> [Problem to solve] Each line below should be copied exactly as it stands.

> [Material for the task]
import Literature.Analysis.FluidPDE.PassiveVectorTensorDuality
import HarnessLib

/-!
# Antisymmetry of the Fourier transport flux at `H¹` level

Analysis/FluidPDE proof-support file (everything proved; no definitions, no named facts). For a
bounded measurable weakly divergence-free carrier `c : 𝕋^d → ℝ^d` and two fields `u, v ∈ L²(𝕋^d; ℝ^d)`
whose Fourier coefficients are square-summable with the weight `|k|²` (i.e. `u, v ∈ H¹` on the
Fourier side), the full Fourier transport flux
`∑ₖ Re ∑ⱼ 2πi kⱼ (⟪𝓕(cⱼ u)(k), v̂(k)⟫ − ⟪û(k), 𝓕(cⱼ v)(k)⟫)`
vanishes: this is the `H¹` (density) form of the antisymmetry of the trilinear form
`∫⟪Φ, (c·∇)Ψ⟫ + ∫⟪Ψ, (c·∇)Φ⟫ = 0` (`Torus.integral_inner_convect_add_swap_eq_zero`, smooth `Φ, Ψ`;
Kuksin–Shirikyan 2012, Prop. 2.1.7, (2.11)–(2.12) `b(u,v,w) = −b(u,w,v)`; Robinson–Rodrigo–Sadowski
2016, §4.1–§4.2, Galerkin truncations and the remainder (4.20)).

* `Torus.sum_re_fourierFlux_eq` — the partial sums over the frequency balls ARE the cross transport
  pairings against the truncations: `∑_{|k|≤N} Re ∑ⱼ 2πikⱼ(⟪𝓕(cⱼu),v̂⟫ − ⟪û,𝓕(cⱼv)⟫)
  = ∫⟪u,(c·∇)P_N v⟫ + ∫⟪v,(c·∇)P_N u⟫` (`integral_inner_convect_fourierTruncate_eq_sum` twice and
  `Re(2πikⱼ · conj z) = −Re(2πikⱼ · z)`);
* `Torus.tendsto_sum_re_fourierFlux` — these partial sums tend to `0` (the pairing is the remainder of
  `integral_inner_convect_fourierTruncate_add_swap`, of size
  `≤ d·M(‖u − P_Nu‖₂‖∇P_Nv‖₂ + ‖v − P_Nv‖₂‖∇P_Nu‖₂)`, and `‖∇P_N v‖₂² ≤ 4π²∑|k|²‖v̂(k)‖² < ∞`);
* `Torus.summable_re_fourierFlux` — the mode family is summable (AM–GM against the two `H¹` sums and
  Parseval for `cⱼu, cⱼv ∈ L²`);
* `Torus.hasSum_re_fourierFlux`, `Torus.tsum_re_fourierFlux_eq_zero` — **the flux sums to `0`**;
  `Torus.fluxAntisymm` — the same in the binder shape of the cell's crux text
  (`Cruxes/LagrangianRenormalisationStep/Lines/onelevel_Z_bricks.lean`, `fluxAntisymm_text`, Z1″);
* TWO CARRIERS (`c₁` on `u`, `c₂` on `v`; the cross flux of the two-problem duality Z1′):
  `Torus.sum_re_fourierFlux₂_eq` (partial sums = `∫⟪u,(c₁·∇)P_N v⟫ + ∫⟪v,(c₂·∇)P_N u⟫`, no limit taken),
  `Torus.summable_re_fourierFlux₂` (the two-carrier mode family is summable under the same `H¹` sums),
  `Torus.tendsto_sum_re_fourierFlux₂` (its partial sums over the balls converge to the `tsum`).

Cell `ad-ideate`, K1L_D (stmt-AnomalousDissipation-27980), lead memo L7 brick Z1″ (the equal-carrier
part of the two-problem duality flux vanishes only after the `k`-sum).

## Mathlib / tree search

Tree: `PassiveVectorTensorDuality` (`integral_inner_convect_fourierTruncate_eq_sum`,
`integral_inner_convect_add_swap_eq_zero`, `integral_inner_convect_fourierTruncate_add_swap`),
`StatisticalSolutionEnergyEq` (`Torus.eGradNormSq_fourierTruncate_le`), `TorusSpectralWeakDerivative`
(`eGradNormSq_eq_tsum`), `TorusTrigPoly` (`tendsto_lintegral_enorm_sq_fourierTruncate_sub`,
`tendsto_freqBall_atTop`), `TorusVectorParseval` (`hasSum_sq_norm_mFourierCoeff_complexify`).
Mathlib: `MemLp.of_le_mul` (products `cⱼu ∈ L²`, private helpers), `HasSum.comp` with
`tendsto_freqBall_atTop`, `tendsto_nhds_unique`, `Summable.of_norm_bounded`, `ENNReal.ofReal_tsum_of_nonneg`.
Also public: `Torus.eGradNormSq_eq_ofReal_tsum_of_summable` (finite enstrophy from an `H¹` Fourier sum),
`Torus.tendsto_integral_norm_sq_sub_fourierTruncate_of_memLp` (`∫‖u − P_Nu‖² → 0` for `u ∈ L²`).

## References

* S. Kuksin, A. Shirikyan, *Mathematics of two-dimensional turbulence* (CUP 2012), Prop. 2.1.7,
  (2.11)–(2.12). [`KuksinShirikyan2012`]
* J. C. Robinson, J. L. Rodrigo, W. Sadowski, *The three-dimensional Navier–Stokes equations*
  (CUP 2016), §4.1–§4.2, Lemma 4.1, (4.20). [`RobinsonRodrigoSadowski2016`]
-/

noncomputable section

> [Answer to this exercise]
import Literature.Analysis.FluidPDE.PassiveVectorTensorDuality
import HarnessLib

/-!
# Antisymmetry of the Fourier transport flux at `H¹` level

Analysis/FluidPDE proof-support file (everything proved; no definitions, no named facts). For a
bounded measurable weakly divergence-free carrier `c : 𝕋^d → ℝ^d` and two fields `u, v ∈ L²(𝕋^d; ℝ^d)`
whose Fourier coefficients are square-summable with the weight `|k|²` (i.e. `u, v ∈ H¹` on the
Fourier side), the full Fourier transport flux
`∑ₖ Re ∑ⱼ 2πi kⱼ (⟪𝓕(cⱼ u)(k), v̂(k)⟫ − ⟪û(k), 𝓕(cⱼ v)(k)⟫)`
vanishes: this is the `H¹` (density) form of the antisymmetry of the trilinear form
`∫⟪Φ, (c·∇)Ψ⟫ + ∫⟪Ψ, (c·∇)Φ⟫ = 0` (`Torus.integral_inner_convect_add_swap_eq_zero`, smooth `Φ, Ψ`;
Kuksin–Shirikyan 2012, Prop. 2.1.7, (2.11)–(2.12) `b(u,v,w) = −b(u,w,v)`; Robinson–Rodrigo–Sadowski
2016, §4.1–§4.2, Galerkin truncations and the remainder (4.20)).

* `Torus.sum_re_fourierFlux_eq` — the partial sums over the frequency balls ARE the cross transport
  pairings against the truncations: `∑_{|k|≤N} Re ∑ⱼ 2πikⱼ(⟪𝓕(cⱼu),v̂⟫ − ⟪û,𝓕(cⱼv)⟫)
  = ∫⟪u,(c·∇)P_N v⟫ + ∫⟪v,(c·∇)P_N u⟫` (`integral_inner_convect_fourierTruncate_eq_sum` twice and
  `Re(2πikⱼ · conj z) = −Re(2πikⱼ · z)`);
* `Torus.tendsto_sum_re_fourierFlux` — these partial sums tend to `0` (the pairing is the remainder of
  `integral_inner_convect_fourierTruncate_add_swap`, of size
  `≤ d·M(‖u − P_Nu‖₂‖∇P_Nv‖₂ + ‖v − P_Nv‖₂‖∇P_Nu‖₂)`, and `‖∇P_N v‖₂² ≤ 4π²∑|k|²‖v̂(k)‖² < ∞`);
* `Torus.summable_re_fourierFlux` — the mode family is summable (AM–GM against the two `H¹` sums and
  Parseval for `cⱼu, cⱼv ∈ L²`);
* `Torus.hasSum_re_fourierFlux`, `Torus.tsum_re_fourierFlux_eq_zero` — **the flux sums to `0`**;
  `Torus.fluxAntisymm` — the same in the binder shape of the cell's crux text
  (`Cruxes/LagrangianRenormalisationStep/Lines/onelevel_Z_bricks.lean`, `fluxAntisymm_text`, Z1″);
* TWO CARRIERS (`c₁` on `u`, `c₂` on `v`; the cross flux of the two-problem duality Z1′):
  `Torus.sum_re_fourierFlux₂_eq` (partial sums = `∫⟪u,(c₁·∇)P_N v⟫ + ∫⟪v,(c₂·∇)P_N u⟫`, no limit taken),
  `Torus.summable_re_fourierFlux₂` (the two-carrier mode family is summable under the same `H¹` sums),
  `Torus.tendsto_sum_re_fourierFlux₂` (its partial sums over the balls converge to the `tsum`).

Cell `ad-ideate`, K1L_D (stmt-AnomalousDissipation-27980), lead memo L7 brick Z1″ (the equal-carrier
part of the two-problem duality flux vanishes only after the `k`-sum).

## Mathlib / tree search

Tree: `PassiveVectorTensorDuality` (`integral_inner_convect_fourierTruncate_eq_sum`,
`integral_inner_convect_add_swap_eq_zero`, `integral_inner_convect_fourierTruncate_add_swap`),
`StatisticalSolutionEnergyEq` (`Torus.eGradNormSq_fourierTruncate_le`), `TorusSpectralWeakDerivative`
(`eGradNormSq_eq_tsum`), `TorusTrigPoly` (`tendsto_lintegral_enorm_sq_fourierTruncate_sub`,
`tendsto_freqBall_atTop`), `TorusVectorParseval` (`hasSum_sq_norm_mFourierCoeff_complexify`).
Mathlib: `MemLp.of_le_mul` (products `cⱼu ∈ L²`, private helpers), `HasSum.comp` with
`tendsto_freqBall_atTop`, `tendsto_nhds_unique`, `Summable.of_norm_bounded`, `ENNReal.ofReal_tsum_of_nonneg`.
Also public: `Torus.eGradNormSq_eq_ofReal_tsum_of_summable` (finite enstrophy from an `H¹` Fourier sum),
`Torus.tendsto_integral_norm_sq_sub_fourierTruncate_of_memLp` (`∫‖u − P_Nu‖² → 0` for `u ∈ L²`).

## References

* S. Kuksin, A. Shirikyan, *Mathematics of two-dimensional turbulence* (CUP 2012), Prop. 2.1.7,
  (2.11)–(2.12). [`KuksinShirikyan2012`]
* J. C. Robinson, J. L. Rodrigo, W. Sadowski, *The three-dimensional Navier–Stokes equations*
  (CUP 2016), §4.1–§4.2, Lemma 4.1, (4.20). [`RobinsonRodrigoSadowski2016`]
-/

noncomputable section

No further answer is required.